Technically, the sculpture is a herm, which is a commemorative stone pillar topped with a bust, often used as a signpost in ancient Greece. It has seen better days. Over the years, the statue had been toppled and pitched face first into dirt and water. At one point the head was removed and bathed in acid, cleaning it but also dulling the details and giving the philosopher’s face a glazed look.

Twilley said the chemical cleansing of the bust could make it difficult to determine its age, but not impossible. “The thing that might remain after that would be, perhaps, the coarse tool marks that were not finished off with as much care,” he said.

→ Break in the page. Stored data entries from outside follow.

/-!
# Venture AbcSig — sieve certificates for newform orbits (decision trees of Bézout witnesses)

HONEST FRAMING. Certificate checker of a COMPUTATION cell (`pub-abcsig`). It proves NO Diophantine statement, makes no
claim on ABC or any summit, and does NOT verify the newform computation (that a list of orbits IS the new subspace at a
level is a separately NAMED hypothesis, backed by the cell's two-engine certificate, see `Recipes/BS04.lean`). What the
kernel checks here: given CERTIFIED ORBIT DATA `o` — a polynomial `F ∈ ℤ[x]` with `F(θ) = 0` and entries
`(ℓ, d_ℓ, g_ℓ)` meaning `d_ℓ · c_ℓ = g_ℓ(θ)` for the Hecke eigenvalues `c_ℓ` of the orbit — and ALLOWED TRACE SETS
`A(ℓ) ⊂ ℤ` (the recipe's possible traces of Frobenius of the Frey curve, e.g. Bennett–Skinner Lemma 4.2), a
certificate proves `o.Eliminated A n`: there is no ring homomorphism `φ : ℤ[x] → k` into a field of characteristic `n`
with `φ(F) = 0` and `φ(g_ℓ) = d_ℓ · t_ℓ`, `t_ℓ ∈ A(ℓ)`, at every listed prime `ℓ ≠ n` — i.e. no prime `ν | n` of the
coefficient ring can carry the congruences `c_ℓ ≡ t_ℓ (mod ν)` that "the mod-`n` representation arises from this
orbit" would force. This is the IDEAL form of the Bennett–Skinner sieve [BS04, Prop. 4.3 and p. 42]; the printed NORM
form is the depth-one special case.

* `Tree` — a decision tree: `split i kids` branches on the candidate trace `t ∈ A(ℓ_i)` of entry `i` (one child per
  `t`, adding the generator `g_i − d_i t`), `leaf us r` closes the branch with a Bézout witness `Σ u_j P_j = r`.
* `Tree.modulus fuel T o A gens : Option ℕ` — the checker: `none` if some witness or coverage test fails, else the
  MODULUS `R` = product of `ℓ_i` over the splits and `|r|` over the leaves. THEOREM `Tree.modulus_sound`: every prime
  `n ∤ R` is eliminated (the factor `ℓ_i` excuses `n = ℓ_i`, where the recipe gives no congruence).
* `OrbitCert` — several trees plus an integer relation `Σ z_j R_j = ∏ p^e` over their moduli with all `p` prime:
  THEOREM `OrbitCert.check_sound`: every prime `n` outside the listed bases `p` is eliminated. The bases ARE the
  orbit's residual exponents (plus small primes below the row's range); nothing is hidden in a gcd.

All checks are Boolean functions on lists of integers, evaluated by `decide`; all meaning lives in `Eliminated`.
References: [BS04] M. A. Bennett, C. M. Skinner, Canad. J. Math. 56 (2004) 23–54, §4; cell design note
`run/shared/lean/pub/pub-abcsig/lead/LEAN-SPEC.md`.
-/

namespace Summit.Ventures.AbcSig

Not a great deal is known of the sculpture’s origins. About a hundred years ago, newspaper heiress Phoebe Hearst dispatched classical scholar Alfred Emerson to Rome to buy up enough antiquities to fill a museum. In 1902 Emerson purchased the herm from a well-known dealer and included it in a shipment of 88 cases that he sent to California. Emerson’s only comments on the artwork were hardly gushing. “Provenance of head is not certain,” he noted.

No one paid much more attention to the sculpture until 1966 when one R.J. Smutney, a Berkeley graduate student, included the wording carved on the herm’s pedestal for a monograph about Greek and Latin inscriptions around campus. By then, the head had been misplaced and Smutney declared the pedestal a fake.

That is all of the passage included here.